For interactive execution of programs using a REPL, just type the executable name:

> plotscript

This prints a prompt plotscript> to standard output and waits for the user to type an expression on standard input. It then evaluates the provided expression and prints the result in the format below, or prints an error message, beginning with "Error", if the line cannot be parsed or encounters a semantic error during evaluation. If a semantic error is encountered during evaluation the environment is not reset to the default state (i.e. it retains any defines encountered before the error). After printing the result the REPL prompts again. This continues until the user types the EOF character (Control-k on Windows and Control-d on unix). Changes to the environment are persistent during the use of the REPL. If the user provides an empty line at the REPL (just types Enter) it just ignore the input and prompts again.
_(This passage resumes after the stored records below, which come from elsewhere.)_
/-! ### The propagator with time-derivative weights -/

/-- **`∂^m_{x₀}`-weighted sector propagator**: `∫ (-ik₀)^m e^{i(k⃗·x⃗ - k₀x₀)} F_{h,ω} χ/D`. [cite: BenfattoGiulianiMastropietro2003, §7.2] -/
def sectorPropagatorTD (m : ℕ) (e₀ μ : ℝ) (n : ℕ) (ω : ℤ) (x₀ : ℝ) (x : Fin 2 → ℝ) : ℂ :=
  ∫ p : ℝ × (Fin 2 → ℝ), (-(Complex.I * (p.1 : ℂ))) ^ m * (sectorPlaneWave x₀ x p * sectorSymbol e₀ μ n ω p)

/-- `m = 0` is the propagator. [folklore] -/
theorem sectorPropagatorTD_zero (e₀ μ : ℝ) (n : ℕ) (ω : ℤ) (x₀ : ℝ) (x : Fin 2 → ℝ) :
    sectorPropagatorTD 0 e₀ μ n ω x₀ x = sectorPropagator e₀ μ n ω x₀ x := by
  simp only [sectorPropagatorTD, pow_zero, one_mul]
  rfl

section Deriv

variable {μ : ℝ} (hμ₁ : -4 < μ) (hμ₂ : μ < -2 - Real.sqrt 2)
include hμ₁ hμ₂

omit hμ₁ hμ₂ in
/-- The time derivative of the plane wave: `∂_{x₀} e^{i(k⃗·x⃗ - k₀x₀)} = (-ik₀) e^{i(k⃗·x⃗ - k₀x₀)}`. [folklore] -/
theorem hasDerivAt_sectorPlaneWave (x : Fin 2 → ℝ) (p : ℝ × (Fin 2 → ℝ)) (x₀ : ℝ) :
    HasDerivAt (fun y : ℝ => sectorPlaneWave y x p) (-(Complex.I * (p.1 : ℂ)) * sectorPlaneWave x₀ x p) x₀ := by
  unfold sectorPlaneWave
  have h0 : HasDerivAt (fun y : ℝ => p.2 0 * x 0 + p.2 1 * x 1 - p.1 * y) (-p.1) x₀ := by
    simpa using ((hasDerivAt_id x₀).const_mul p.1).const_sub (p.2 0 * x 0 + p.2 1 * x 1)
  have h1 : HasDerivAt (fun y : ℝ => (((p.2 0 * x 0 + p.2 1 * x 1 - p.1 * y : ℝ) : ℂ)) * Complex.I) (((-p.1 : ℝ) : ℂ) * Complex.I) x₀ :=
    h0.ofReal_comp.mul_const Complex.I
  have h2 := h1.cexp
  convert h2 using 1
  push_cast
  ring

/-- The weighted integrand is integrable. [folklore] -/
theorem integrable_sectorWeighted {e₀ : ℝ} (he : 0 < e₀) (he' : e₀ ≤ (4 + μ) / 2) (m : ℕ) (n : ℕ) (ω : ℤ) (x₀ : ℝ) (x : Fin 2 → ℝ) :
    Integrable fun p : ℝ × (Fin 2 → ℝ) => (-(Complex.I * (p.1 : ℂ))) ^ m * (sectorPlaneWave x₀ x p * sectorSymbol e₀ μ n ω p) := by
  -- `|(-ik₀)^m| ≤ e₀^m` on the support
  have hbase := integrable_sectorPlaneWave_mul_sectorSymbol hμ₁ hμ₂ he he' n ω x₀ x
  refine (hbase.norm.const_mul (e₀ ^ m)).mono' ?_ (ae_of_all _ fun p => ?_)
  · exact ((Complex.continuous_ofReal.comp continuous_fst).const_mul Complex.I |>.neg.pow m).aestronglyMeasurable.mul
      hbase.aestronglyMeasurable
  · by_cases hS : sectorSymbol e₀ μ n ω p = 0
    · simp [hS]
    · have h1 := (sectorSymbol_ne_zero hμ₁ hμ₂ he he' hS).1
      have hk0 : ‖-(Complex.I * (p.1 : ℂ))‖ ≤ e₀ := by
        rw [norm_neg, norm_mul, Complex.norm_I, one_mul, Complex.norm_real, Real.norm_eq_abs]
        have h4 : (4 : ℝ) ^ (-(n : ℤ)) ≤ 1 := zpow_le_one_of_nonpos₀ (by norm_num) (by simp)
        have := abs_le.2 ⟨h1.1, h1.2⟩
        nlinarith
      rw [norm_mul, norm_pow]
      exact mul_le_mul_of_nonneg_right (pow_le_pow_left₀ (norm_nonneg _) hk0 m) (norm_nonneg _)
/-!
# Sector-wise eigenvector bounds for a diagonal conserved charge pass to EVERY eigenvector and to
# the tracial ground state

Topic `MathematicalPhysics/QuantumLattice` (model-free linear algebra; family `hubbard`). Setting: a
Hermitian `A`, a REAL DIAGONAL charge `D_f = diagonal (f : ℂ)` commuting with `A` (on a fermionic Fock
space `S^z`, `N̂`: `LiebThm1.spinZ_eq_diagonal`, `totalNumber_eq_diagonal`), an observable `X` commuting
with `D_f`. Certificates read in symmetry SECTORS (Han 2020 §3) deliver bounds of the shape
(S) `∀ M, ∀ unit φ with D_f φ = M φ and A φ = E φ : c ≤ Re ⟨φ, X φ⟩` (e.g. the `S^z`-eigenvector cells
`Summit.Ventures.CertifiedManyBodySolver.SourcedTorusCorrLowerRow[GS]` of the pinning-field menus).
* §1–§2: (S) ⇒ `c ≤ Re ⟨ψ, X ψ⟩` for EVERY unit eigenvector `A ψ = E ψ`
  (`le_re_star_dotProduct_mulVec_of_forall_fiber`): the fibre components `ψ|_{f = M}`
  (`Set.indicator {i | f i = M} ψ`) are eigenvectors of `A` at `E` in the `M`-eigenspace of the charge
  (`mulVec_indicator_fiber_of_commute`) and the quadratic form of `X` splits over the fibres
  (`star_dotProduct_mulVec_eq_sum_fiber`).
* §3: `∀ unit ground-state vectors ψ : c ≤ Re ⟨ψ, X ψ⟩` ⇒ `c ≤ Re ω₀(X)` for the TRACIAL ground state
  `ω₀ = Matrix.groundStateFunctional A = tr(P₀ ·)/tr P₀` (`le_re_groundStateFunctional_of_forall_isGroundStateVector`;
  `tr(P₀ X) = Σ_σ ⟨P₀ e_σ, X P₀ e_σ⟩`, columns of `P₀` are ground vectors, `tr P₀ > 0`; Tasaki 2020 §2.1,
  App. A.2; Bratteli–Robinson II §5.3.1). §4: (S) for ground-state vectors ⇒ `c ≤ Re ω₀(X)`
  (`le_re_groundStateFunctional_of_forall_fiber`); upper twins by `X ↦ −X`.
Use (cell `hubbard-cq`, LADDER row PC-a): `m_L(h) = Re ω₀(Δ_d)/L²` (`dWaveSourceDensity[TT']`) is TRACIAL,
the K5-menu cells are `S^z`-sectorial; §4 is the bridge (`Rows/SourcedTorusRowsDensityBridge.lean`).
Everything is PROVED; no definition, no named fact (the column average generalises the BEC line's
`stub_average` to the Literature layer).

References: H. Tasaki, *Physics and Mathematics of Quantum Many-Body Systems* (2020) §2.1, App. A.2
[cite: Tasaki2020, §2.1]; O. Bratteli, D. W. Robinson, *Operator Algebras and Quantum Statistical
Mechanics II* §5.3.1 [cite: BratteliRobinsonII1997, §5.3.1]; X. Han, arXiv:2006.06002 §3
[cite: Han2020Bootstrap, §3].
-/

noncomputable section

namespace Literature.MathematicalPhysics.QuantumLattice

open Matrix Finset
open scoped ComplexOrder BigOperators

variable {n : Type*} [Fintype n] [DecidableEq n]

/-! ## §1 Fibres of a real diagonal charge -/

section Fiber
omit [Fintype n] [DecidableEq n] in
/-- Restriction to a set commutes with scalars: `(a • ψ)|_s = a • ψ|_s`. [folklore] -/
private theorem indicator_smul_vec (s : Set n) (a : ℂ) (ψ : n → ℂ) :
    Set.indicator s (a • ψ) = a • Set.indicator s ψ := by
  ext i
  by_cases hi : i ∈ s
  · rw [Set.indicator_of_mem hi, Pi.smul_apply, Pi.smul_apply, Set.indicator_of_mem hi]
  · rw [Set.indicator_of_notMem hi, Pi.smul_apply, Set.indicator_of_notMem hi, smul_zero]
Output Format: Expressions returned from the interpreter evaluation are printed as (<atom>). Errors are printed on a single line as the string "Error: " followed by an error message describing the error.

Example transcripts of use:

Executing a simple example at the command line:

> plotscript -e "(* 2 3)"
(6)

Execute the program in a file (showing it first using cat):

> cat program.pls
; define and add two numbers
(begin
  (define a 1)
  (define b 2)
  (+ b a)
)
> plotscript program.pls
(3)

Execute some expressions in the REPL:

> plotscript
plotscript> (define a 12)
(12)
plotscript> (define b 10)
(10)
plotscript> (- a b c)
Error: unknown symbol
plotscript> (- a b)
(2)
plotscript> (- 12 10)
(2)

Unit Tests

Each module of code above has a set of unit tests covering its functionality using Catch, e.g. basic tests for the interpreter module are included in the file interpreter_tests.cpp. These tests are built as part of the overall project using CMake as described below. These are examples of the kind of tests you will be writing during the semester.

Using CMake to build and test the software

The repository contains a CMakeLists.txt file that sets up the tests and builds the plotscript executable.

In the virtual machine this translates to the following:

> cd ~
> cmake /vagrant
> make
> make test

This treats the source directory as the shared host directory (/vagrant) and places the build in the home directory of the virtual machine user (/home/vagrant). Using CMake on your host system will vary slightly by platform and compiler/IDE.

The reference environment also includes tools for memory and coverage analysis. To run them (after doing the above):

> make memtest
> make coverage

We will discuss these tools in class.

Notes

[1]: This distinction is not always clear, many interpreters do compile to machine code or to a virtual machine. These are called just-in-time or JITing interpreters.